## Requirement
Go over the entries below line by line, copying each one that contains the word "along".

## Data under study
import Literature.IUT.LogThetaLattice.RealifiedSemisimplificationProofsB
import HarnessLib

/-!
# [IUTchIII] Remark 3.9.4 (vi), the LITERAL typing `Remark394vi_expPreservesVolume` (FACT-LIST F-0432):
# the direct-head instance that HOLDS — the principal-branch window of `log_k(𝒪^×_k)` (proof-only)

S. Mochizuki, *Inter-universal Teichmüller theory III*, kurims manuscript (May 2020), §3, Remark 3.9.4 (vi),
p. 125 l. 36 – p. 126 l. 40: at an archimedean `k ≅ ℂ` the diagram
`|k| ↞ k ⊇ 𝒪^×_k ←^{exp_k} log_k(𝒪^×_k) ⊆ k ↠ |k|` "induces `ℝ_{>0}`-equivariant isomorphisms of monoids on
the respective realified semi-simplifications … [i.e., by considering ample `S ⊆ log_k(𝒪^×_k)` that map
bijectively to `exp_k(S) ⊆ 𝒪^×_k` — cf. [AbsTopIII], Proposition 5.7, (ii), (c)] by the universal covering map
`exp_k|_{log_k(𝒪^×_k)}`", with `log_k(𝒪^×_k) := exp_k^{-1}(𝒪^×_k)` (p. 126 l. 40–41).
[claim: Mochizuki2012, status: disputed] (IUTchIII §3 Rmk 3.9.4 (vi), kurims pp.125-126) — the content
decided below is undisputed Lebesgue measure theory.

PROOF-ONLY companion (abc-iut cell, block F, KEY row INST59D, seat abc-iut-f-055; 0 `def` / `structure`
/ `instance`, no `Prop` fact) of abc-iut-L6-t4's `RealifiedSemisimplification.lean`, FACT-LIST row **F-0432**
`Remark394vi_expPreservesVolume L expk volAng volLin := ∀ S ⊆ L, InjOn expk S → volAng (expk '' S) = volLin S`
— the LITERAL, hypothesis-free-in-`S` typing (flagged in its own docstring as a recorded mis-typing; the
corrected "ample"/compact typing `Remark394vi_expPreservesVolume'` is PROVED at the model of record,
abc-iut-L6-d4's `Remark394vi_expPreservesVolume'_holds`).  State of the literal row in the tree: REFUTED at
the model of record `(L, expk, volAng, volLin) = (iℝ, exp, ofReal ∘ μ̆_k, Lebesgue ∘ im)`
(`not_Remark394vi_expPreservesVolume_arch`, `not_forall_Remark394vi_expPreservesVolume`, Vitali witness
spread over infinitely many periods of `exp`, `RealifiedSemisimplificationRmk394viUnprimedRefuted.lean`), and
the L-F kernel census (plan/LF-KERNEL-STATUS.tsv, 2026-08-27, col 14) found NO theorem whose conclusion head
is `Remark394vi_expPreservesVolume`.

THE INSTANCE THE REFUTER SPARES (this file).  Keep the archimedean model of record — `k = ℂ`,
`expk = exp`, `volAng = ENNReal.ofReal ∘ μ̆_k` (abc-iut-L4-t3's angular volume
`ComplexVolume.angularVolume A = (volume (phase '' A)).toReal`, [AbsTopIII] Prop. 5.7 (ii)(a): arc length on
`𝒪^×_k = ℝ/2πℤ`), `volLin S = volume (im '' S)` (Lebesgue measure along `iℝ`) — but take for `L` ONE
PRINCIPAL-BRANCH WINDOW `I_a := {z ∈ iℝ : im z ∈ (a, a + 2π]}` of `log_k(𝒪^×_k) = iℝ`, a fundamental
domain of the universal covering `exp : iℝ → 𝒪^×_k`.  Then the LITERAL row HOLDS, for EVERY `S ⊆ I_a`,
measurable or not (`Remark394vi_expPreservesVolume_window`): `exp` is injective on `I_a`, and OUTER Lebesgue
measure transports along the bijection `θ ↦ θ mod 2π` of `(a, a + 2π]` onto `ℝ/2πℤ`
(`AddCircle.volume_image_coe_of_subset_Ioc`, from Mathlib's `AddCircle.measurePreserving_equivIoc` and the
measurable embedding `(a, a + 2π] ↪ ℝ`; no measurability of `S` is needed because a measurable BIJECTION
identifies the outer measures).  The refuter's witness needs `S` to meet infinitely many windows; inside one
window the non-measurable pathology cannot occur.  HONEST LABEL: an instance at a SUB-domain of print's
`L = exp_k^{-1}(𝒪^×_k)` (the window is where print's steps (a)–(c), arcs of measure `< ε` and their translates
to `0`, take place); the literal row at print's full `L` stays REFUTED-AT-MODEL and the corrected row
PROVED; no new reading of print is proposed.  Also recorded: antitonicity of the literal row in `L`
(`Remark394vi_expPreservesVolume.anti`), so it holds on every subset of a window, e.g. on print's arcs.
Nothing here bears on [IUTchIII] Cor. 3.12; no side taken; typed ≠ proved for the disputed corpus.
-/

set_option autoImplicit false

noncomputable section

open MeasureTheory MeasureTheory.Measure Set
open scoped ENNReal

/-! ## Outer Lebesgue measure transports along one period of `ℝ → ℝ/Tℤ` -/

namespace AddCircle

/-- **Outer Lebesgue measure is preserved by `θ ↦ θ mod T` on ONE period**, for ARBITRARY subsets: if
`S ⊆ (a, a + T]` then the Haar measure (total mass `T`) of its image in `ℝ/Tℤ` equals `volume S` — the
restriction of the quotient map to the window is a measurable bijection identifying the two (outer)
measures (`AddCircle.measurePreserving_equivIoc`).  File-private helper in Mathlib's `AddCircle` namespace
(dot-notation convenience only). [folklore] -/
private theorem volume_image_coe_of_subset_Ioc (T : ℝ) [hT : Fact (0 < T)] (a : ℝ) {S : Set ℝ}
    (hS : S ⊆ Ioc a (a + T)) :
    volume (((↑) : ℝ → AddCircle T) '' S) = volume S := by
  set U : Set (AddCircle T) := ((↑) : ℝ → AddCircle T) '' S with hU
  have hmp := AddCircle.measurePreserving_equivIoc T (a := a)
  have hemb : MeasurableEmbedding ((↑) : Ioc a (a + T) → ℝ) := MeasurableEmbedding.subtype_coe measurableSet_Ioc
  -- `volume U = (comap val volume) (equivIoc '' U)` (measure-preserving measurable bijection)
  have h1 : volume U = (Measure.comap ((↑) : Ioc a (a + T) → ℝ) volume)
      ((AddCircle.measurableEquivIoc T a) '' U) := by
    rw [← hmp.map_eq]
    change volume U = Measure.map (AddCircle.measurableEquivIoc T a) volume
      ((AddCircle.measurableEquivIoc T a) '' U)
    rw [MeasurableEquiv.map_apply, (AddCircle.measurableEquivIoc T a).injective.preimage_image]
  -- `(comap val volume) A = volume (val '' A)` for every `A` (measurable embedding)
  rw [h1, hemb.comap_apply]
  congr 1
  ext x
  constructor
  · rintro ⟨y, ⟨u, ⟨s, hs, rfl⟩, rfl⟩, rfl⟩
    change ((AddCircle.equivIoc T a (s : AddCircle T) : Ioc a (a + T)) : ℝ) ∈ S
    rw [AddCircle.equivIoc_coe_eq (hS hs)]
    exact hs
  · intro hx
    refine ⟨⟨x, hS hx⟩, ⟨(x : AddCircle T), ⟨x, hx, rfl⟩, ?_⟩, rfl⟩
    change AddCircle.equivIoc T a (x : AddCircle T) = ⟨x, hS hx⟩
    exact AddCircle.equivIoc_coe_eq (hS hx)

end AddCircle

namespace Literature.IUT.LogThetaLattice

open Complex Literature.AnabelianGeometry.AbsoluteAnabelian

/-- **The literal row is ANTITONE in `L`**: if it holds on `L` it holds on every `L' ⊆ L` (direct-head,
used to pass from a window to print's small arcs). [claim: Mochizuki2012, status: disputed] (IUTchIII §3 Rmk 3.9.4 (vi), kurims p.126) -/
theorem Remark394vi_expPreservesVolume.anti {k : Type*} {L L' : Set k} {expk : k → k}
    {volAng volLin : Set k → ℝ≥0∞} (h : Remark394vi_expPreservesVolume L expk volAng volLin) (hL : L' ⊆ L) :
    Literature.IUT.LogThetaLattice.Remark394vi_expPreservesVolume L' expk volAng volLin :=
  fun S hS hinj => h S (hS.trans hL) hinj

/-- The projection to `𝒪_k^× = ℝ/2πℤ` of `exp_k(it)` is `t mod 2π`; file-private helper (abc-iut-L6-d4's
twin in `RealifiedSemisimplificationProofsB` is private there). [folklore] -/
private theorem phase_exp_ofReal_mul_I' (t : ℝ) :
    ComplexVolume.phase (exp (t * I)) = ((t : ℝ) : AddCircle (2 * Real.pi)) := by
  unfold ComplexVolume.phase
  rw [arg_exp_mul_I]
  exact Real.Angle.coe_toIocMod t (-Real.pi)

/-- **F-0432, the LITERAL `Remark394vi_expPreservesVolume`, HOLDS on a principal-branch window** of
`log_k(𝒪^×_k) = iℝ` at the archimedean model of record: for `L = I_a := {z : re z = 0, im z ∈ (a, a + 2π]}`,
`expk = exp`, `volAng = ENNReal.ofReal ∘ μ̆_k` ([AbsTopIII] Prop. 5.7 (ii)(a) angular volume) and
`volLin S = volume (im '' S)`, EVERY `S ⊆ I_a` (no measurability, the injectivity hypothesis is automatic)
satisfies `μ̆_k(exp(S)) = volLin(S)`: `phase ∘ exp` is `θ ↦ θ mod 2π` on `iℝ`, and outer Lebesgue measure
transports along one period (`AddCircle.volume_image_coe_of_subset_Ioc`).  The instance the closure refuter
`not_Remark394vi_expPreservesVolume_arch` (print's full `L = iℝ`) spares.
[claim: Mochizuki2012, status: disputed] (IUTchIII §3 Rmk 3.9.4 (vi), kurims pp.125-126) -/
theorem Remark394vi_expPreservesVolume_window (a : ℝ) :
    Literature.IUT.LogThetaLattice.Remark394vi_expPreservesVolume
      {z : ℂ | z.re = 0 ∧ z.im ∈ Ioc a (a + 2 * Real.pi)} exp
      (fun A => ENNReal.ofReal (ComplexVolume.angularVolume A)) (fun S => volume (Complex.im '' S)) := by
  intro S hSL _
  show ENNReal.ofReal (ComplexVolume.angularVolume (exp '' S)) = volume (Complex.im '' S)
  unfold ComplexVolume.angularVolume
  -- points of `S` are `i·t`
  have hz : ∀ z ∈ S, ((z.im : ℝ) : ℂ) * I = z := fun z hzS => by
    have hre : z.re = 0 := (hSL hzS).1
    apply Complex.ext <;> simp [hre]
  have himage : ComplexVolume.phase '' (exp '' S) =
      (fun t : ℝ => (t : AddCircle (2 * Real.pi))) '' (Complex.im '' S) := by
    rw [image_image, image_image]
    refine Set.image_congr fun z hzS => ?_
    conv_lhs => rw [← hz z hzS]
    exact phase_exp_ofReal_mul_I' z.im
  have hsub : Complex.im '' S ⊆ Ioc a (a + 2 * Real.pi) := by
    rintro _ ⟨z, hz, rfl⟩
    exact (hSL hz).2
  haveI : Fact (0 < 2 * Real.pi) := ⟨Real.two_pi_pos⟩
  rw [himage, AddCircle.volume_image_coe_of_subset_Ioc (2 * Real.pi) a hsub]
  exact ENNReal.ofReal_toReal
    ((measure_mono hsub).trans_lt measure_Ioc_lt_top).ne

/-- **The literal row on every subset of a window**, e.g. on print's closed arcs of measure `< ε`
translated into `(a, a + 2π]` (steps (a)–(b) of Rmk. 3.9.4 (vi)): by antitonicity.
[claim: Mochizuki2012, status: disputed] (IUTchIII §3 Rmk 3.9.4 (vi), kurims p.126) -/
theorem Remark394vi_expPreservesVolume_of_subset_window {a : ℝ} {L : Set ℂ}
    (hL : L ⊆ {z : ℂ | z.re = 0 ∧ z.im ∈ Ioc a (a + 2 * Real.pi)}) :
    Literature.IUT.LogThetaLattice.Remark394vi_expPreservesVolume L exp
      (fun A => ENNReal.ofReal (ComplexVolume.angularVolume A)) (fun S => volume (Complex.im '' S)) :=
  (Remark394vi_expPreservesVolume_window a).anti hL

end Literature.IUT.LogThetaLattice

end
...
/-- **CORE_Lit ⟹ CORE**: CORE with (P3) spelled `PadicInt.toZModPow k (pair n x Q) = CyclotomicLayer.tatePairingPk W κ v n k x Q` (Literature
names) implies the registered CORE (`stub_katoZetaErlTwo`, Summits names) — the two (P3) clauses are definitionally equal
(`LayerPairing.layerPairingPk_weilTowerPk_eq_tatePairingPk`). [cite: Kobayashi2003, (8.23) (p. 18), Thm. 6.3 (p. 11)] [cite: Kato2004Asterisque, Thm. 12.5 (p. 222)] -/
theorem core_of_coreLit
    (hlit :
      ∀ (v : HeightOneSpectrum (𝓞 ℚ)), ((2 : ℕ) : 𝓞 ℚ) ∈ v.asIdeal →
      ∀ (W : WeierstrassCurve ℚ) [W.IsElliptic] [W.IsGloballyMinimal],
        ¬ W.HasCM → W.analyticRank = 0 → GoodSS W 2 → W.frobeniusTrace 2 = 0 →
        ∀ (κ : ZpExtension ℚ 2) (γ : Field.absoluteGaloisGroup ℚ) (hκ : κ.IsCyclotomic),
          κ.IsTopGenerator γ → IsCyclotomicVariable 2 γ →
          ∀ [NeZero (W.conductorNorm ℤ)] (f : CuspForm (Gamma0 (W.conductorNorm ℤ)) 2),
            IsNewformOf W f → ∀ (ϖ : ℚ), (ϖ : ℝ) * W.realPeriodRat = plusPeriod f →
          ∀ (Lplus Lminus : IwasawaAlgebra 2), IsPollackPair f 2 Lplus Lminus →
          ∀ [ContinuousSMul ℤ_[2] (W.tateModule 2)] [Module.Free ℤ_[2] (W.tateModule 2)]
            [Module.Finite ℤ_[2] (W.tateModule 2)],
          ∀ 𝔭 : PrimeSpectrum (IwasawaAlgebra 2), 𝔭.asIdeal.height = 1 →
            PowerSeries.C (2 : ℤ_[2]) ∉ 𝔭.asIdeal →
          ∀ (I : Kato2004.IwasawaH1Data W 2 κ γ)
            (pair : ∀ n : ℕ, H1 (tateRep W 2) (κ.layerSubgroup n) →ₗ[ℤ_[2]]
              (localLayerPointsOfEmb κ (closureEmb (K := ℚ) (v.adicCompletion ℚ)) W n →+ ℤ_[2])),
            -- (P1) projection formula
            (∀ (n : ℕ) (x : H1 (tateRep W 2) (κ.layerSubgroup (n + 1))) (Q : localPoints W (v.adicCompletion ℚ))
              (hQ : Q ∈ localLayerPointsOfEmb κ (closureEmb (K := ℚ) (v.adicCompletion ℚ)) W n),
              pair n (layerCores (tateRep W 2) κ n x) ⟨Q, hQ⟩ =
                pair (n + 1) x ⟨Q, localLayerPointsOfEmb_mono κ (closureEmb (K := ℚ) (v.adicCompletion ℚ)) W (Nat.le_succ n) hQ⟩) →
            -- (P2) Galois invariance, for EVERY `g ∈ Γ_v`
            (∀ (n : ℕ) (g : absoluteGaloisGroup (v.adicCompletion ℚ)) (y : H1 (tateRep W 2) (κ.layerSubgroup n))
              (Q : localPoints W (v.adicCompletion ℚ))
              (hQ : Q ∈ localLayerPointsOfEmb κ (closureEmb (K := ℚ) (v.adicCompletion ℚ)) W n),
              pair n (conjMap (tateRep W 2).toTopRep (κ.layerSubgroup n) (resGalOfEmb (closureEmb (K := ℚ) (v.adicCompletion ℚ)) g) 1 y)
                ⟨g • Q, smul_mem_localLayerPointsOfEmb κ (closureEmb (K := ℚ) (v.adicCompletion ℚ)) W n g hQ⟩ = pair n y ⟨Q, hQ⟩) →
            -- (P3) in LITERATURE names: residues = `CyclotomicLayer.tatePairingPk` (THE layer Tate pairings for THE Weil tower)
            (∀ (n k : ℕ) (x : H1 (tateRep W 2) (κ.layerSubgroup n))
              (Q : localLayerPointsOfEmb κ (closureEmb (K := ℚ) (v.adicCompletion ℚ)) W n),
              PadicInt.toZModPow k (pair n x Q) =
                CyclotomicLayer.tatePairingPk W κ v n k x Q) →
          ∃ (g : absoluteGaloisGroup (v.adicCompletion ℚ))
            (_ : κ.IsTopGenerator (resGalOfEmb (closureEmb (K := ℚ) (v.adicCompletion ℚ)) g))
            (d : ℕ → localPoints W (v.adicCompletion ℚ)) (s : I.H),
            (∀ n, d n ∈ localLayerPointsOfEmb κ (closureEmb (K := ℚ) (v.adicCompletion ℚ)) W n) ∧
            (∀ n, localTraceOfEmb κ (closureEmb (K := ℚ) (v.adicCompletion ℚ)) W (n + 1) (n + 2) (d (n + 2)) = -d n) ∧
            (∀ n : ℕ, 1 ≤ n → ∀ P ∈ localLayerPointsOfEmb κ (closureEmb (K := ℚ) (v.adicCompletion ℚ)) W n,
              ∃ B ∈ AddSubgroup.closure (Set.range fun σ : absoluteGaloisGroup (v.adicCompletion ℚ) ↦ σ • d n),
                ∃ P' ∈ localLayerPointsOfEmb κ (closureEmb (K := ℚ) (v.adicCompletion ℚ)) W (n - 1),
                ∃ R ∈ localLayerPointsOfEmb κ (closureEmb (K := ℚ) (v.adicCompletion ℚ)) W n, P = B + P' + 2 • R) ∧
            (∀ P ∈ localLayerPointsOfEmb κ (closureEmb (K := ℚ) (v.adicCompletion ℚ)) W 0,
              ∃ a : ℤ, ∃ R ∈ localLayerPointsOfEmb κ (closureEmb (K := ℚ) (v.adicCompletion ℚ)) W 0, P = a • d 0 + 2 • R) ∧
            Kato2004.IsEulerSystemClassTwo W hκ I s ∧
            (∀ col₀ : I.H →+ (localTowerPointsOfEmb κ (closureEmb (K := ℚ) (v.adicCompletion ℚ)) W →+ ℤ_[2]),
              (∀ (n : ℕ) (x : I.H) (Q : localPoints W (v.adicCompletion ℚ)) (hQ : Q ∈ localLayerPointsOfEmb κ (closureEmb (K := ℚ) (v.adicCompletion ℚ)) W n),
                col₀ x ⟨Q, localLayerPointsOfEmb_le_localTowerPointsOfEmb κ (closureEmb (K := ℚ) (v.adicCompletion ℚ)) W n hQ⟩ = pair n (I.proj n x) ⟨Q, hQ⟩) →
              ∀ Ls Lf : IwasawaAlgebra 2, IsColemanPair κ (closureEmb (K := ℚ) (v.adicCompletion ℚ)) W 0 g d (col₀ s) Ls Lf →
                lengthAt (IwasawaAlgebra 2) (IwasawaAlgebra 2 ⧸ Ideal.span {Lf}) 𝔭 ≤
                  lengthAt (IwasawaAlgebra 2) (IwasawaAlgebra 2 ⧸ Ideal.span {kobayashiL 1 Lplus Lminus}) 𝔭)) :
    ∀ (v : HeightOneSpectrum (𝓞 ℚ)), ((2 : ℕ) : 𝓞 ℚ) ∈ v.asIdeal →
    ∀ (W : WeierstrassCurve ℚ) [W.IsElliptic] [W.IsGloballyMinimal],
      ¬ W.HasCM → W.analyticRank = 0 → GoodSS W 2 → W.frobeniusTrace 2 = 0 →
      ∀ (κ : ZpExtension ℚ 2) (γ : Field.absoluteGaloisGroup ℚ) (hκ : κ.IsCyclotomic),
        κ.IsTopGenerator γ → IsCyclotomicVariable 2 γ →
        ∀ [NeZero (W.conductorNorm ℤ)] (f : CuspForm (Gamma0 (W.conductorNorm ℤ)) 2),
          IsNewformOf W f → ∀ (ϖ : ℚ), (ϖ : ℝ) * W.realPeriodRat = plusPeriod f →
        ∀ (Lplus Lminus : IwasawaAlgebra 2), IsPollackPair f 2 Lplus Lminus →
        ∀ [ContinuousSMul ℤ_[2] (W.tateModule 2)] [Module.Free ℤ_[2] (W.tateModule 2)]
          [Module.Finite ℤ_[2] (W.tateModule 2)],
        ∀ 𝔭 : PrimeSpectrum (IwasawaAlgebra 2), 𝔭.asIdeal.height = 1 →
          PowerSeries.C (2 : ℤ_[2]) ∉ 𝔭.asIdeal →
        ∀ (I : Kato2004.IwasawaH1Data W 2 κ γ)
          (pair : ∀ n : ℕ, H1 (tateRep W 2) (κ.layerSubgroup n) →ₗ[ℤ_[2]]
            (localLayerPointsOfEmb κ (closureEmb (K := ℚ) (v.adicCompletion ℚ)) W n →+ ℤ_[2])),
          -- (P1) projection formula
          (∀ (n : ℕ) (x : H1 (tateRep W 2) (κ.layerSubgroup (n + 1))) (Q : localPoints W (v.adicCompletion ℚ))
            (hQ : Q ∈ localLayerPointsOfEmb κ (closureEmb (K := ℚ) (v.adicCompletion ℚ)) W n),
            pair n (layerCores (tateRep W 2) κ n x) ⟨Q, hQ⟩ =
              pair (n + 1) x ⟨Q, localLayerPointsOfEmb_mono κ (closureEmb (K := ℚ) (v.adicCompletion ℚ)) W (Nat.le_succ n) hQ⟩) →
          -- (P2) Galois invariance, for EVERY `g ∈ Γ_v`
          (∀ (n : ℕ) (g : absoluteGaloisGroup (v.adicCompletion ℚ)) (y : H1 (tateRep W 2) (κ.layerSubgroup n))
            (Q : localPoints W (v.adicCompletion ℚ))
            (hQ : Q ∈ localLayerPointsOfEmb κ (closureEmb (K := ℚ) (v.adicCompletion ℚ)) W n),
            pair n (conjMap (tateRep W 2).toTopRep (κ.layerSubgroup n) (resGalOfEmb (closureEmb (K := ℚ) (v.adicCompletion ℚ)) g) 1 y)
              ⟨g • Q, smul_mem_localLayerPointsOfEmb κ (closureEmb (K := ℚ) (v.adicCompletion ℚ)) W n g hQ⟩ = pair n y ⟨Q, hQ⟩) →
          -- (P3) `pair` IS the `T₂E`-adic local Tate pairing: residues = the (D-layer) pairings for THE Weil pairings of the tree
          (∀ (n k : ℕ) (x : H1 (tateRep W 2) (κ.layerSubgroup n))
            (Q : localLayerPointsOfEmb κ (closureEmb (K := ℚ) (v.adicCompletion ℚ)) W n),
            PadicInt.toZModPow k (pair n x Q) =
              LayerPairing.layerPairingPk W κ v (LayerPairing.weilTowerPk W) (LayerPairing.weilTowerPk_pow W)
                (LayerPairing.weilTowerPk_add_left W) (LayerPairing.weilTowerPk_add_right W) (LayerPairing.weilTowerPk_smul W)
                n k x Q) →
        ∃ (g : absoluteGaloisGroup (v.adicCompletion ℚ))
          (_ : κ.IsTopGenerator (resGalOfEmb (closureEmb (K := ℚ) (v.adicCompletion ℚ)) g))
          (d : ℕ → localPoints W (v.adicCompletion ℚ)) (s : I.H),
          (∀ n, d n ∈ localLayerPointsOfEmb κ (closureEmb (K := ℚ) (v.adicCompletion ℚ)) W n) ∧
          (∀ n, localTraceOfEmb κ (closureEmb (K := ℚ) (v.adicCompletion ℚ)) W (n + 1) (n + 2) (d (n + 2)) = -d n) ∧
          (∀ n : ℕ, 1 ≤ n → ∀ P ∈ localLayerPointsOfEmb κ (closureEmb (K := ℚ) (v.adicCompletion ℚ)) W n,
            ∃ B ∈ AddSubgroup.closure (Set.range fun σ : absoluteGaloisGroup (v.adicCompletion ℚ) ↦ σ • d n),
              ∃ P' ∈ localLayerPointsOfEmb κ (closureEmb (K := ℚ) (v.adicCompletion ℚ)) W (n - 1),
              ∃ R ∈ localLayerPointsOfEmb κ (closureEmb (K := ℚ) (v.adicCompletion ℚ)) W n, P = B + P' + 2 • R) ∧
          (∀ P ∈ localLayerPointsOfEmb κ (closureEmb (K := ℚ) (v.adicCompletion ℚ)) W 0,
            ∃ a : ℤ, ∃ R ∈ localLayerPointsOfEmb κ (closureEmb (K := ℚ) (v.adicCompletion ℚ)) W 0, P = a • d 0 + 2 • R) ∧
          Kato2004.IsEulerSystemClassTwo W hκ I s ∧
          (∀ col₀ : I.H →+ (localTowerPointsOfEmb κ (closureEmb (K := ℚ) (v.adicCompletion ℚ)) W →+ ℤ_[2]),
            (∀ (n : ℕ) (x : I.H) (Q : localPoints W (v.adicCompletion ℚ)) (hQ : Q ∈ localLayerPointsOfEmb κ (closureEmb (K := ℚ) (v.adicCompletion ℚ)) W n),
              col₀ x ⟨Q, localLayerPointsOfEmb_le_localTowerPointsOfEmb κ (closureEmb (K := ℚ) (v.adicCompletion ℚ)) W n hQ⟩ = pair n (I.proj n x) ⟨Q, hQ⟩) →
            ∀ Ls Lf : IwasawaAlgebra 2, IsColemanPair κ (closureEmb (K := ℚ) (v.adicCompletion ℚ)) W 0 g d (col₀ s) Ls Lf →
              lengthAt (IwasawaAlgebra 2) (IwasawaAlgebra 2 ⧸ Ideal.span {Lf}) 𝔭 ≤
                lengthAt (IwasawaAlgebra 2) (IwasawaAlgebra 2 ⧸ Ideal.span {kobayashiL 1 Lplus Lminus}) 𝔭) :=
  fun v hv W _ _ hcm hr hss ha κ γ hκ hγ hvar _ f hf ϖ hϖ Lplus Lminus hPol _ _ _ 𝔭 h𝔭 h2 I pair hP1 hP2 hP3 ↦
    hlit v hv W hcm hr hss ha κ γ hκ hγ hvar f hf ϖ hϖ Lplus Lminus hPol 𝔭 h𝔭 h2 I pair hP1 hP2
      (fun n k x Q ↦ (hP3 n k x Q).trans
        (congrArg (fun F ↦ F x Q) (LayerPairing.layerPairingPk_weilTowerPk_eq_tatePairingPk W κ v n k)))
==
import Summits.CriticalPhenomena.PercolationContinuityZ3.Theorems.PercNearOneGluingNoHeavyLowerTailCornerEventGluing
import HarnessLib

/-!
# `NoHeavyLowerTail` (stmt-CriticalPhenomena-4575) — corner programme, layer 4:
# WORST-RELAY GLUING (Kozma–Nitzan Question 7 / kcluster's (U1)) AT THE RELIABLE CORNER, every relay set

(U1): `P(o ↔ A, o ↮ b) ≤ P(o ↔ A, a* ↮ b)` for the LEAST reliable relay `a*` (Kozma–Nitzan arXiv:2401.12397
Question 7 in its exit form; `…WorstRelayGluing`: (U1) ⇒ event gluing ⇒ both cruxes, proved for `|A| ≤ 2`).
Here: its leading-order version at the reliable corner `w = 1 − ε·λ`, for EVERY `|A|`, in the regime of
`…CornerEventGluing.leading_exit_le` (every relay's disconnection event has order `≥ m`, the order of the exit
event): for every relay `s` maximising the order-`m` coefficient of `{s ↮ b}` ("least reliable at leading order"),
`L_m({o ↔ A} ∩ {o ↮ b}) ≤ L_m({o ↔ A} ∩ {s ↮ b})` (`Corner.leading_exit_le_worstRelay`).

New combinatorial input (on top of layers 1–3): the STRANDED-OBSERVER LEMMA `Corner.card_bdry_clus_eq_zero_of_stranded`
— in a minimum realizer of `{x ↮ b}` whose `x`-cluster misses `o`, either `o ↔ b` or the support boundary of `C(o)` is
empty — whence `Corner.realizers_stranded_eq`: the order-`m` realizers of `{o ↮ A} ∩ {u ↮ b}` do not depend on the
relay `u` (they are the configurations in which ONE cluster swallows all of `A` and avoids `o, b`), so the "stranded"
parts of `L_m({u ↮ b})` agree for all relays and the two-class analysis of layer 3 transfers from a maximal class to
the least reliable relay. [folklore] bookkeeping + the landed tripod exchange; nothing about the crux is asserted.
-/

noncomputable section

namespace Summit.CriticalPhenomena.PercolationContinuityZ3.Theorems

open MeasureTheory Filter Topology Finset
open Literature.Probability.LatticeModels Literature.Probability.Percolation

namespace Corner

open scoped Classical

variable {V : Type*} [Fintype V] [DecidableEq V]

## Answer for the task
`𝒪^×_k = ℝ/2πℤ`), `volLin S = volume (im '' S)` (Lebesgue measure along `iℝ`) — but take for `L` ONE
measure transports along the bijection `θ ↦ θ mod 2π` of `(a, a + 2π]` onto `ℝ/2πℤ`
/-! ## Outer Lebesgue measure transports along one period of `ℝ → ℝ/Tℤ` -/
transports along one period (`AddCircle.volume_image_coe_of_subset_Ioc`).  The instance the closure refuter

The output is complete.